### WHAT IS NEEDED
In the entries below, find the line with "(v1.1) proves the" and the line with "first logarithm vanishes". Print those two and everything between them exactly, and nothing else.

### ENTRIES SHOWN

/-!
# Magnen–Rivasseau–Sénéor, *Construction of YM₄ with an infrared cutoff* (CMP 155, 1993), Appendix 1 — the WARM-UP
# `t = 0` (A.1)–(A.5): the angular integral `G(β)` (A.3), its printed three-branch closed form (A.4) PROVED for EVERY
# `β > 0` (classical Fourier-series / logarithmic-potential evaluation of `∫ sin²θ ln(1 − 2β cos 2θ + β²)` and of
# `∫ sin²θ ln|1 − βκcos²θ|`), the three printed claims «G′ < 0», «G < 0», «G(β) ≤ (−4 − κ/2)β for β ≤ 1» kernel-checked,
# and the arithmetic of (A.5)

statement-level skeleton of published theorems with citation tags; proofs where landed; nothing here is a claim about the
Yang–Mills mass gap, about continuum YM₄ on T⁴, or about the Clay problem

**Citation header (reproduction of PUBLISHED work).** J. Magnen, V. Rivasseau, R. Sénéor, *Construction of YM₄ with an infrared
cutoff*, Commun. Math. Phys. **155** (1993) 325–383 [MagnenRivasseauSeneor1993], Appendix 1 pp. 378–379 [PDF 54–55]. Loci «p.NNN
[PDF nn] tl.k» = journal page, PDF page (= journal page − 324), text-layer line of the held Project-Euclid scan
`paper:magnen1993-cmp155-mrs-ym4-infrared-cutoff` (PDF sha256 fa4ddac3…). The displays (A.1), (A.3), (A.4), (A.5) are garbled in the
text layer («G"», «4/φn)», «1 − Λ/1 − 0κ» …) and were read on 1/3-scale renders of the 600-dpi page images made with the cell's
`renders-cmp155/tools/render.py` (`run/shared/lean/pub/pub-balaban-gaps/pub-balaban-gaps-mrs-lit-2/g3/renders/p54_crop_r3300-5600_s3.png`,
`p55_crop_r600-2900_s3.png`, `p55_crop_r2800-5600_s3.png`; the 1/6-scale `p54_full_s6.png`, `p55_full_s6.png` of
`run/shared/lean/pub/lit-balaban/inprint/lit-balaban-p14/renders-cmp155/` show the same). Cell pub-balaban-gaps (YM blitz, track G3),
seat mrs-lit-2 (gen 3); companion record `run/shared/lean/pub/pub-balaban-gaps/g3/MRS-AS-PRINTED-estimates.md` §1 row 11. Sibling
files: `MRS93AppendixFeynmanGauge.lean` ((A.2), (A.6), (A.27)–(A.29); imported for `AppendixOne.ineq_A2`), `MRS93LemmaVI2FeynmanGauge.lean`
(Lemma VI.2 at ζ = 1 by the «crude bound» route, (A.26)), `MRS93OneLoopCounterterms.lean` (imported for the two angular integrals
`OneLoop.integral_sin_sq_zero_pi`, `OneLoop.integral_sin_sq_mul_cos_sq_zero_pi`), `MRS93AppendixA5Constants.lean` ((A.5)'s constants vs
(II.14)); tree (imported, v1.1): `Literature/Analysis/Potential/ArcsineHookEnergy.lean` (→ `ArcsineLogPotential`, `CircleLogKernel`).

**Grade of record (lit-balaban YM-INPRINT.md row D1; not this file's to change).** Appendix 1: PROOF (ζ = 1). Before this file the
tree held the two replacement inequalities (A.2)/(A.6) and (A.26)–(A.28), but none of the appendix's INTEGRAL EVALUATIONS. This file
proves the warm-up evaluation (A.3) = (A.4) — in v1 on the two open β-ranges where the integrand is smooth (§0–§3), in v1.1 (§6) on
the remaining points and range `β = 1`, `βκ ≥ 1` (integrable logarithmic singularities) via the tree's circle and arcsine
logarithmic-potential integrals (`Literature/Analysis/Potential/CircleLogKernel.lean`, `ArcsineLogPotential.lean`,
`ArcsineHookEnergy.lean`) — and kernel-checks the consequences the appendix draws from it. An independent exact-to-1e-9 numerical
cross-check of (A.4) in all three branches is recorded in the companion record §3(h) (script
`run/shared/lean/pub/pub-balaban-gaps/pub-balaban-gaps-mrs-lit-2/g3/a4_check.py` + `a4_check.out.txt`).

**What the paper prints (verbatim; displays from the page images).**
* p.378 [PDF 54] tl.27–37 + (A.1): «In this appendix we provide some explicit bounds and computations of the determinants considered in
  Sect. VI in the simpler case of the Feynman gauge ζ = 1. We start by a warm up: the case t = 0. The integral over φ is then trivial
  and we have to compute: `g_k(x) = exp(1/2)∫_Δ(x⁴ ∫ v dv [(4/π)∫₀^π sin²θ dθ × ln|1 − βκcos²θ| − 2 ln(1 + 2β − 4βκcos²θ + β²)] − cx⁴ +
  [x⁴ ∫ β[6 − 4κ] v dv])`. (A.1) We perform first at fixed β and κ, hence fixed v, the angular integral over θ. In order to simplify
  slightly the computation we remark first that we have the rigorous inequality (since 0 ≤ κ ≤ 1): `−2 ln(1 + 2β − 4βκcos²θ + β²) ≤
  −2 ln(1 − 2β cos 2θ + β²)`. (A.2)» [(A.2) = `AppendixOne.ineq_A2`, sibling file.]
* p.379 [PDF 55] tl.1–2 + (A.3): «Using this inequality, we can simply compute: `G(β) = (4/π)∫₀^π sin²θ dθ ln|1 − βκcos²θ| −
  2 ln(1 − 2β cos 2θ + β²)`. (A.3)»
* p.379 tl.3–5 + (A.4): «To study G when β varies we can e.g. differentiate once again, so that the θ integration can be performed by
  elementary contour integrals. Then we integrate the result. The outcome is:
  `G(β) = −2(1 + ln 4) − 4β + 4/(βκ) + 2 ln(βκ) + 2 ln((1 + √(1 − βκ))/(1 − √(1 − βκ))) + 2/(1 + √(1 − βκ)) − 2/(1 − √(1 − βκ))`
  if `β ≤ 1`,
  `G(β) = −2(1 + ln(4/κ)) − 6 ln β + 4(1 − κ)/(βκ) + 2 ln((1 + √(1 − βκ))/(1 − √(1 − βκ))) + 2/(1 + √(1 − βκ)) − 2/(1 − √(1 − βκ))`
  if `1 ≤ β ≤ 1/κ`,
  `G(β) = −2(1 + ln(4/κ)) − 6 ln β + 4(1 − κ)/(βκ)` if `β ≥ 1/κ`. (A.4)»
* p.379 tl.15–19: «The function G′ is always negative (remark that G′(0) = −4 − κ/2; this value is critical for the rest of our
  analysis). Therefore G is always negative (this can also be checked directly on (A.4)); moreover for β ≤ 1 we have G(β) ≤
  (−4 − κ/2)β. Therefore, taking into account the fact that βv = κ ≤ 1, hence that β > 1 implies v < 1, and the shape of κ chosen in
  Sect. III:» [the text layer prints «G"»; the image has a single prime.]
* (A.5) p.379: «`g_k(x) ≤ exp∫_Δ(x⁴(−c + ∫_{κ≥1/2} 4βv dv + ∫_{κ<1/2} 6βv dv − ∫(4 + κ/2)βv dv + ∫_{β>1}(4 + κ/2)βv dv))`
  `≤ exp∫_Δ(x⁴(−c + 9/2 + ∫_{κ>1/2} 4βv dv + ∫_{κ<1/2} 6βv dv − ∫_{κ=1/2} (βv/4) dv))`
  `≤ exp∫_Δ(x⁴(−c + 9/2) + x²M^{2k}(8 + 6/2 − (1/8η))) ≤ 1` (A.5) if we take the parameter η in (II.14) sufficiently small, so that
  the constant c (which diverges like |log η|) is bigger than 9/2 and such that η is smaller than 1/88; of course in (A.5) we assumed a
  cutoff with the particular shape of Fig. II.1. Many other shapes will work as well, but it seems that cutoffs which tend very slowly to
  zero spending a lot of time between 1/2 and 0 are ruled out by this method.» [«κ = 1/2» is the plateau of (II.14) on which κ ≡ 1/2,
  of length η⁻¹ in |p|M^{−ρ} — `Ansatz.cutoffFn_plateau` of `MRS93StartingAnsatz.lean`.]

**What is typed / PROVED here (zero `sorry`, zero named facts; every `def` has a body).**
* §0 Two classical integrals, proved from Mathlib's Taylor series of the complex logarithm
  (`Complex.hasSum_taylorSeries_neg_log`) by termwise integration (dominated convergence) — private [folklore] helpers
  `hasSum_pow_mul_cos_div` (`Σ_{n≥1} rⁿcos(nφ)/n = −½ ln(1 − 2r cos φ + r²)`, `0 ≤ r < 1`), `integral_cos_nat_mul_two_pi`,
  `integral_cos_mul_cos_nat_mul_two_pi`, `integral_one_sub_cos_mul_log_quad` (`∫₀^{2π}(1 − cos x) ln(1 − 2r cos x + r²) dx = 2πr`) —
  and, public, the `[0, π]` evaluations that (A.4) prints: **`integral_sin_sq_mul_log_quad_of_lt_one`**
  (`∫₀^π sin²θ ln(1 − 2β cos 2θ + β²) dθ = πβ/2`, `0 ≤ β < 1`), **`integral_sin_sq_mul_log_quad_of_one_lt`** (`= π ln β + π/(2β)`,
  `β > 1`, by `β ↦ 1/β`).
* §1 (A.3) as a definition `G_A3 β κ` (one `intervalIntegral` over `[0, π]`, the integrand exactly as displayed), its two halves
  `fpLogAvg u` (`u = βκ`; the Faddeev–Popov logarithm) and `bosonLogAvg β`; `A1_bracket_le_A3_integrand` = the passage (A.1) → (A.3)
  by (A.2), pointwise.
* §2 (A.4) as definitions `G_A4_b1`, `G_A4_b2`, `G_A4_b3` (the three printed branches, verbatim) and `G_A4` (piecewise, the printed
  ranges; at the shared endpoints the branches AGREE: `G_A4_b1_eq_b2_at_one`, `G_A4_b2_eq_b3_at_inv`), with the printed grouping made
  explicit: each branch = `fpLogClosed(βκ)` (resp. `fpLogClosedLarge(βκ)`) + the boson closed form (`G_A4_b1_eq`, `G_A4_b2_eq`,
  `G_A4_b3_eq`).
* §3 THE EVALUATION: `one_sub_mul_cos_sq_factor` (`1 − u cos²θ = ((1 + s)²/4)(1 − 2ρ cos 2θ + ρ²)`, `s = √(1 − u)`,
  `ρ = (1 − s)/(1 + s)`), **`fpLogAvg_eq_fpLogClosed`** (`0 < u < 1`), `bosonLogAvg_eq_of_lt_one` / `_of_one_lt`, and
  **`G_A3_eq_G_A4_of_lt_one`** (`0 < β < 1`, `0 < κ ≤ 1`), **`G_A3_eq_G_A4_of_one_lt`** (`1 < β`, `βκ < 1`, `0 < κ`): the printed
  closed form (A.4) IS the integral (A.3) on these ranges.
* §4 THE PRINTED CLAIMS on the ranges where the integrand is smooth: **`G_A3_le_slope`** («for β ≤ 1 we have G(β) ≤ (−4 − κ/2)β»:
  for `0 ≤ β < 1`, `0 ≤ κ ≤ 1`; via `ln(1 − z) ≤ −z` and the exact boson value — no closed form needed), `G_A3_ge_slope_sub_sq`
  (the matching lower bound `(−4 − κ/2)β − (βκ)² ≤ G(β)` for `βκ ≤ 1/2`), hence **`tendsto_G_A3_div`** («G′(0) = −4 − κ/2» as the
  right derivative at 0: `G(β)/β → −4 − κ/2`), **`G_A3_neg`** («G is always negative»: for `β > 0`, `β ≠ 1`, `βκ < 1`),
  `G_A3_strictAntiOn_Ico` / `G_A3_strictAntiOn_gt_one` («G′ is always negative»: `G` strictly decreasing on `[0, 1)` and on
  `{1 < β, βκ < 1}`, by pointwise monotonicity of the first logarithm and the exact boson part).
* §5 (A.5), the displayed arithmetic: `A5_beta_gt_one` («βv = κ ≤ 1, hence β > 1 implies v < 1», and the correction integrand
  `(4 + κ/2)βv ≤ 9/2`), `A5_counterterm_split` (`β[6 − 4κ] ≤ 4β` on `κ ≥ 1/2`, `≤ 6β` always), `A5_plateau_quarter` (on `κ ≥ 1/2`,
  `β ≤ 1`: `(6 − 4κ)β + (−4 − κ/2)β ≤ −β/4`, the «− βv/4» of the second line), `A5_eta_iff` (`8 + 6/2 − 1/(8η) ≤ 0 ↔ η ≤ 1/88`)
  and **`A5_lastLine_le_one`** (the last line: `exp(|Δ|(x⁴(−c + 9/2) + x²M^{2k}(8 + 6/2 − 1/(8η)))) ≤ 1` when `c ≥ 9/2`,
  `0 < η ≤ 1/88`). [The constants «8», «6/2», «1/(8η)» themselves vs the profile (II.14): `MRS93AppendixA5Constants.lean`.]
* §6 (v1.1) THE REMAINING RANGES: `integral_sin_sq_mul_log_quad_one` (`β = 1`: `∫₀^π sin²θ ln(2 − 2cos 2θ) dθ = π/2`, from
  `∫ ln|1 − e^{iv}| = 0`, `∫ ln|1 − e^{iv}| cos v = −π`), `bosonLogAvg_one`, `ae_log_fp_eq` + `intervalIntegrable_fpIntegrand` (every
  `u > 0`), **`fpLogAvg_eq_fpLogClosedLarge`** (`u ≥ 1`: `= −2(1 + ln 4) + 2 ln u + 4/u`, from `∫ ln|x₀ − cos φ| = −2π ln 2`,
  `∫ cos φ ln|x₀ − cos φ| = −2πx₀`, `x₀ = 2/u − 1`), `fpLogAvg_one`, and **`G_A3_eq_G_A4`**: (A.3) = (A.4) for EVERY `β > 0`
  (`0 < κ ≤ 1`); the claims on the closed/singular ranges: **`G_A3_le_slope'`** (`0 ≤ β ≤ 1`), **`G_A3_neg'`** (every `β > 0`),
  `G_A3_strictAntiOn_ge_inv` (strictly decreasing on `βκ ≥ 1`), `fpLogAvg_antitoneOn_Icc`, `G_A3_strictAntiOn_Icc` (`[0, 1]`),
  `G_A3_strictAntiOn_Icc_one_inv` (`[1, 1/κ]`) and, glued at the junctions, **`G_A3_strictAntiOn`**: «G′ is always negative» as
  `StrictAntiOn (G · κ) (Ici 0)` for `0 < κ ≤ 1` (with `G_A3_zero : G(0) = 0` this re-proves «G is always negative»).

**Readings (declared).** (i) In (A.3) the `dθ` closes the measure: BOTH logarithms are under `(4/π)∫₀^π sin²θ dθ` (this is what (A.1)
displays and what (A.4) evaluates — e.g. its `−4β` is `−2·(4/π)·(πβ/2)`). (ii) Lean's `intervalIntegral` of a non-integrable
function is `0` and `Real.log 0 = 0`: §0–§4 (v1) work on the ranges where the integrand is CONTINUOUS on `[0, π]` (`βκ < 1`,
`β ≠ 1`); §6 (v1.1) proves the integrand interval-integrable for every `β > 0`, `κ ≥ 0` (`intervalIntegrable_fpIntegrand'`,
`intervalIntegrable_bosonIntegrand'`), so the junk conventions never enter, and identities through the logarithms' zeros are used
only almost everywhere (`ae_log_fp_eq`). The numerical cross-check of record §3(h) (55 (κ, β) pairs, all three branches, worst
deviation 2.5e-9) is independent evidence, not an input. (iii) `κ > 0` wherever (A.4) is asserted (it contains `4/(βκ)`,
`ln(βκ)`); for `κ = 0` the first logarithm vanishes and `G(β) = −4β` / `−8 ln β − 4/β`, which §4/§6 cover. (iv) (A.5): `∫_Δ` of a θ-, p-independent quantity is `|Δ|` times it (`V ≥ 0` below); the
middle line's region bookkeeping (which v-intervals the plateau and the tail of the cutoff (II.14) occupy, producing «8», «6/2»,
«1/8η» against `x²M^{2k}`) depends on the profile of Fig. II.1 and is NOT certified here — only the pointwise inequalities feeding it
and the final implication are.

**What is NOT claimed.** `G′` itself is not formed: «G′ < 0» is rendered as strict decrease and «G′(0) = −4 − κ/2» as the limit of
`G(β)/β`; (A.5)'s middle line;
anything at `t ≠ 0` ((A.7)–(A.26): see `MRS93AppendixHPrime.lean` for (A.7), (A.13)–(A.25) as printed and `MRS93LemmaVI2FeynmanGauge.lean`
§8 for (A.26)); Lemma VI.1 itself. Nothing here bears on
Bałaban's papers; nothing is continuum YM₄ on T⁴, nothing lifts the infrared cutoff, nothing is Clay.
-/

noncomputable section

### EXPECTED ANSWER
`β ≠ 1`); §6 (v1.1) proves the integrand interval-integrable for every `β > 0`, `κ ≥ 0` (`intervalIntegrable_fpIntegrand'`,
`intervalIntegrable_bosonIntegrand'`), so the junk conventions never enter, and identities through the logarithms' zeros are used
only almost everywhere (`ae_log_fp_eq`). The numerical cross-check of record §3(h) (55 (κ, β) pairs, all three branches, worst
deviation 2.5e-9) is independent evidence, not an input. (iii) `κ > 0` wherever (A.4) is asserted (it contains `4/(βκ)`,
`ln(βκ)`); for `κ = 0` the first logarithm vanishes and `G(β) = −4β` / `−8 ln β − 4/β`, which §4/§6 cover. (iv) (A.5): `∫_Δ` of a θ-, p-independent quantity is `|Δ|` times it (`V ≥ 0` below); the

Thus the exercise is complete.